Les jurés lors d'un procès vont décider d'un verdict en fonction de ce que la loi appelle "l'intime conviction". Ce n'est pas une impression mais un raisonnement à partir des preuves apportées et décortiquées à l'audience. Il y a donc une forme de détachement émotionnel à avoir. Et c'est ce qui est le plus difficile à accepter pour nous victimes qui sommes dans "l'hyper émotion et ressentis" d'autant plus quand il y a eu amnésie dissociative puisque en terme de temporalité tout se mélange lorsque les souvenirs reviennent, passé et présent s’entremêlent et ne font plus qu'un.
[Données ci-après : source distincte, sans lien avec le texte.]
/-- **`H²(K_Σ/K, 𝐃)` is `B`-cotorsion ∧ CRK(𝐃, 𝓛) ∧ `corank_B H¹(K_Σ/K, 𝐃) = m` ∧ `corank_B H²(K_Σ/K, 𝐃) = 0`, BY THE CORANK
SQUEEZE, fact-free** (`K` with complex archimedean places, `r₂ = 1`; `𝐃 = BigRepModule(A)` with (cof), corank `m`; `𝔮 ∈ S`
above `p` of local degree one; (tor) `s ≠ 0` killing `X₂`, so `corank S_𝓛 = 0` along `S_𝓛 ≃ Sel^{Σ₀}_𝔮`; `corank H⁰(K_𝔮, 𝐃) = 0`
and LOC_𝔮⁽¹⁾, so `corank H¹(K_𝔮, 𝐃) = m` and `corank H⁰(K_Σ/K, 𝐃) = 0`; cotorsion at the unramified-condition places, so
`corank Q_𝓛 = m`). Prop. 4.1: `−h¹ + h² = −m`; [Gr5] §2.3 (2): `h¹ ≤ 0 + m`; hence `h¹ = m`, `h² = 0`, CRK, and `H²` (Prop. 3.2)
is cotorsion. [cite: Greenberg2006, Prop. 4.1 (p. 367 L40 – p. 368 L1), Prop. 4.2 (p. 368 L9–22), Prop. 3.2 (p. 358), §5 A (p. 373)]
[cite: Greenberg2016Selmer, §2.2 p. 6, §2.3 p. 7 L1–17] [cite: Castella2018Erratum, §2] -/
theorem isCotorsion_H2_and_crk_of_squeeze
    (κ : ZpExtension K p) (ρ : ContinuousRep (absoluteGaloisGroup K) (IwasawaAlgebra p) A)
    (hA : ∀ a : A, ∃ k : ℕ, p ^ k • a = 0) (hcof : IsCofree (IwasawaAlgebra p) A)
    (S : Set (HeightOneSpectrum (𝓞 K))) (hSf : S.Finite)
    (hSp : ∀ v : HeightOneSpectrum (𝓞 K), ((p : ℕ) : 𝓞 K) ∈ v.asIdeal → v ∈ S)
    (hS : ramificationSubgroup K S ≤ (AnticyclotomicBigGaloisRep κ ρ).ker)
    (𝔮 : HeightOneSpectrum (𝓞 K)) (h𝔮S : 𝔮 ∈ S) (h𝔮p : ((p : ℕ) : 𝓞 K) ∈ 𝔮.asIdeal)
    (h𝔮deg : 𝔮.asIdeal.ramificationIdx ℤ * 𝔮.asIdeal.inertiaDeg ℤ = 1)
    (Sig : Set (HeightOneSpectrum (𝓞 K)))
    (hSig : ∀ w : HeightOneSpectrum (𝓞 K), w ∉ S → w ∉ Sig ∧ ((p : ℕ) : 𝓞 K) ∉ w.asIdeal)
    (hTC : ∀ v : InfinitePlace K, v.IsComplex) (hr₂ : InfinitePlace.nrComplexPlaces K = 1)
    (h0𝔮 : HasCorank (IwasawaAlgebra₂ p) ((localRep S
      (TelescopeK2RepDescent.descendUnramified S (AnticyclotomicBigGaloisRep κ ρ) hS) (Sum.inr 𝔮)).H 0) 0)
    (hLOC1𝔮 : LOC1 S (TelescopeK2RepDescent.descendUnramified S (AnticyclotomicBigGaloisRep κ ρ) hS) (Sum.inr 𝔮))
    (hcot : ∀ w ∈ S, w ≠ 𝔮 → ((p : ℕ) : 𝓞 K) ∉ w.asIdeal → w ∉ Sig →
      IsCotorsion (IwasawaAlgebra₂ p) ((localRep S
        (TelescopeK2RepDescent.descendUnramified S (AnticyclotomicBigGaloisRep κ ρ) hS) (Sum.inr w)).H 1))
    {s : IwasawaAlgebra₂ p} (hs : s ≠ 0) (hsX : ∀ x : XBig κ ρ 𝔮 Sig, s • x = 0) :
    IsCotorsion (IwasawaAlgebra₂ p)
        ((TelescopeK2RepDescent.descendUnramified S (AnticyclotomicBigGaloisRep κ ρ) hS).H 2) ∧
      (TelescopeK2SelmerDictionary.specOfIndexSet S
        (TelescopeK2RepDescent.descendUnramified S (AnticyclotomicBigGaloisRep κ ρ) hS) (strictSet p 𝔮 Sig)).CRK ∧
      HasCorank (IwasawaAlgebra₂ p)
        ((TelescopeK2RepDescent.descendUnramified S (AnticyclotomicBigGaloisRep κ ρ) hS).H 1)
        (Module.finrank (IwasawaAlgebra p) (CharacterModule A)) ∧
      HasCorank (IwasawaAlgebra₂ p)
        ((TelescopeK2RepDescent.descendUnramified S (AnticyclotomicBigGaloisRep κ ρ) hS).H 2) 0 := by
  -- Greenberg 2006 Props. 4.1 / 4.2 / 3.2 / §5 A: TREE theorems
  have h41 : prop41_globalEulerPoincareCorank :=
    prop41_of_tate_of_poitouTate_three_le_of_isTotallyComplex
      Literature.NumberTheory.GaloisCohomology.forall_tateGlobalEulerPoincareCharacteristic_of_isTotallyComplex
      Literature.NumberTheory.GaloisCohomology.forall_poitouTate_restricted_three_le_of_isTotallyComplex
  have h42 : prop42_localEulerPoincareCorank := LocalEulerPoincareCorank.prop42_localEulerPoincareCorank_holds
  have h32 : prop32_cohomology_isCofinitelyGenerated := prop32_cohomology_isCofinitelyGenerated_holds
  have h5A : sec5A_localH2_subsingleton_of_LOC1 := sec5A_localH2_subsingleton_of_LOC1_holds
  -- the arena data of `𝐃` over `B`
  have hΛ := nonempty_iwasawaAlgebraTwoVar_ringEquiv_mvPowerSeries p
  have hprim : ∀ d : BigRepModule (IwasawaAlgebra p) p A, ∃ n : ℕ, (p ^ n : ℤ) • d = 0 := fun d => by
    obtain ⟨k, hk⟩ := BigRepModule.exists_pow_nsmul_eq_zero d
    exact ⟨k, by rw [← Nat.cast_pow, natCast_zsmul]; exact hk⟩
  have hcf := TelescopeK2PurityOfProp411OfCofree.isCofinitelyGenerated_bigRepModule_of_isCofree p hA hcof
  have hm := TelescopeK2PurityOfProp411OfCofree.hasCorank_bigRepModule_of_isCofree p hA hcof
  have hcfg : ∀ (v : Place K) (i : ℕ), IsCofinitelyGenerated (IwasawaAlgebra₂ p)
      ((localRep S (TelescopeK2RepDescent.descendUnramified S (AnticyclotomicBigGaloisRep κ ρ) hS) v).H i) :=
    fun v i => h32.local hSf hSp hΛ _ hprim hcf v i
  -- local coranks at `𝔮`, global `h⁰ = 0`
  have h0 : HasCorank (IwasawaAlgebra₂ p)
      ((TelescopeK2RepDescent.descendUnramified S (AnticyclotomicBigGaloisRep κ ρ) hS).H 0) 0 :=
    hasCorank_H0_zero_of_local _ (Sum.inr 𝔮) (hcfg _ 0) h0𝔮
  have h2𝔮 : HasCorank (IwasawaAlgebra₂ p) ((localRep S
      (TelescopeK2RepDescent.descendUnramified S (AnticyclotomicBigGaloisRep κ ρ) hS) (Sum.inr 𝔮)).H 2) 0 :=
    hasCorank_localH2_zero_of_sec5A _ h5A hSf hSp hΛ hprim hcf hLOC1𝔮
  have h𝔮m : HasCorank (IwasawaAlgebra₂ p) ((localRep S
      (TelescopeK2RepDescent.descendUnramified S (AnticyclotomicBigGaloisRep κ ρ) hS) (Sum.inr 𝔮)).H 1)
      (Module.finrank (IwasawaAlgebra p) (CharacterModule A)) :=
    hasCorank_localH1_of_prop42_degree_one _ h42 hSf hSp hΛ hprim hcf h𝔮p h𝔮deg hm h0𝔮 h2𝔮
  -- `corank S_𝓛 = 0` (one dual, `X₂`, is killed by `s ≠ 0`), `S_𝓛` cofinitely generated
  obtain ⟨hL, hoff⟩ := TelescopeK2SelmerDictionary.strictSet_hyps S p 𝔮 Sig h𝔮S hSig
  have hSelcot : IsCotorsion (IwasawaAlgebra₂ p) ↥(TelescopeK2SelmerDictionary.specOfIndexSet S
      (TelescopeK2RepDescent.descendUnramified S (AnticyclotomicBigGaloisRep κ ρ) hS) (strictSet p 𝔮 Sig)).selmer :=
    isCotorsion_of_linearEquiv
      (TelescopeK2SelmerDictionary.selmerEquivOfKer S (AnticyclotomicBigGaloisRep κ ρ) hS (strictSet p 𝔮 Sig) hL hoff :
        _ ≃ₗ[IwasawaAlgebra₂ p] ↥(selmerBig κ ρ 𝔮 Sig))
      (isCotorsion_of_smul_dual_eq_zero (isDualPairing_characterModule (IwasawaAlgebra₂ p) ↥(selmerBig κ ρ 𝔮 Sig)) hs hsX)
  have hSel := hasCorank_zero_of_isCotorsion' hSelcot
  have hSelfg := (h32.global hSf hSp hΛ _ hprim hcf 1).submodule
    (TelescopeK2SelmerDictionary.specOfIndexSet S
      (TelescopeK2RepDescent.descendUnramified S (AnticyclotomicBigGaloisRep κ ρ) hS) (strictSet p 𝔮 Sig)).selmer
  -- `corank Q_𝓛 = m`, `Q_𝓛` cofinitely generated
  have hQ := hasCorank_QGlobal_specOfIndexSet_strictSet
    (ρ := TelescopeK2RepDescent.descendUnramified S (AnticyclotomicBigGaloisRep κ ρ) hS) hSf p h𝔮S Sig h𝔮m hcot
  have hQfg := SurLambda.isCofinitelyGenerated_QGlobal
    (TelescopeK2RepDescent.descendUnramified S (AnticyclotomicBigGaloisRep κ ρ) hS) hSf (Classical.choice hΛ) hcf
    (TelescopeK2SelmerDictionary.specOfIndexSet S
      (TelescopeK2RepDescent.descendUnramified S (AnticyclotomicBigGaloisRep κ ρ) hS) (strictSet p 𝔮 Sig))
  -- the squeeze
  obtain ⟨hH1, hH2⟩ := hasCorank_H1_and_H2_zero_of_corank _ h41 hSf hSp hTC hr₂ hΛ hprim hcf hm h0 _ hSel hSelfg hQ hQfg
  exact ⟨isCotorsion_of_isCofinitelyGenerated_of_hasCorank_zero (h32.global hSf hSp hΛ _ hprim hcf 2) hH2,
    CRK_of_hasCorank _ (s₀ := 0) (q₀ := Module.finrank (IwasawaAlgebra p) (CharacterModule A)) (by simpa using hH1) hSel hQ,
    hH1, hH2⟩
Les grandes catégories de preuves sont :
- les récits des victimes
- les témoignages
- les aveux
- les indices
Sur les dossiers de viols, la justice s'appuie sur les faisceaux de preuves suivants :
- les récits réitérés et constants de la victime (aux enquêteurs, à la famille, au psy, au juge d'instruction)
- l'expertise psy qui atteste de la fiabilité de son discours
- les expertises montrant les répercussions des faits sur sa vie et qui renforcent la crédibilité de ce qu'elle dit
- les témoignages (récits identiques, déclarations ambiguës du mis en cause, autres victimes éventuelles...)
- l'ADN du sperme si il y en a
- les aveux au moins partiels si le mis en cause en fait, les écrits (lettres, sms...) qui suggèrent que...
- les expertises psy du mis en cause montrant ses déviances, ses bizarreries...
- les photos des lieux corroborant les récits...
Lorsque l'on a un TDI, avoir recourt à la justice ne peut pas se faire du jour au lendemain !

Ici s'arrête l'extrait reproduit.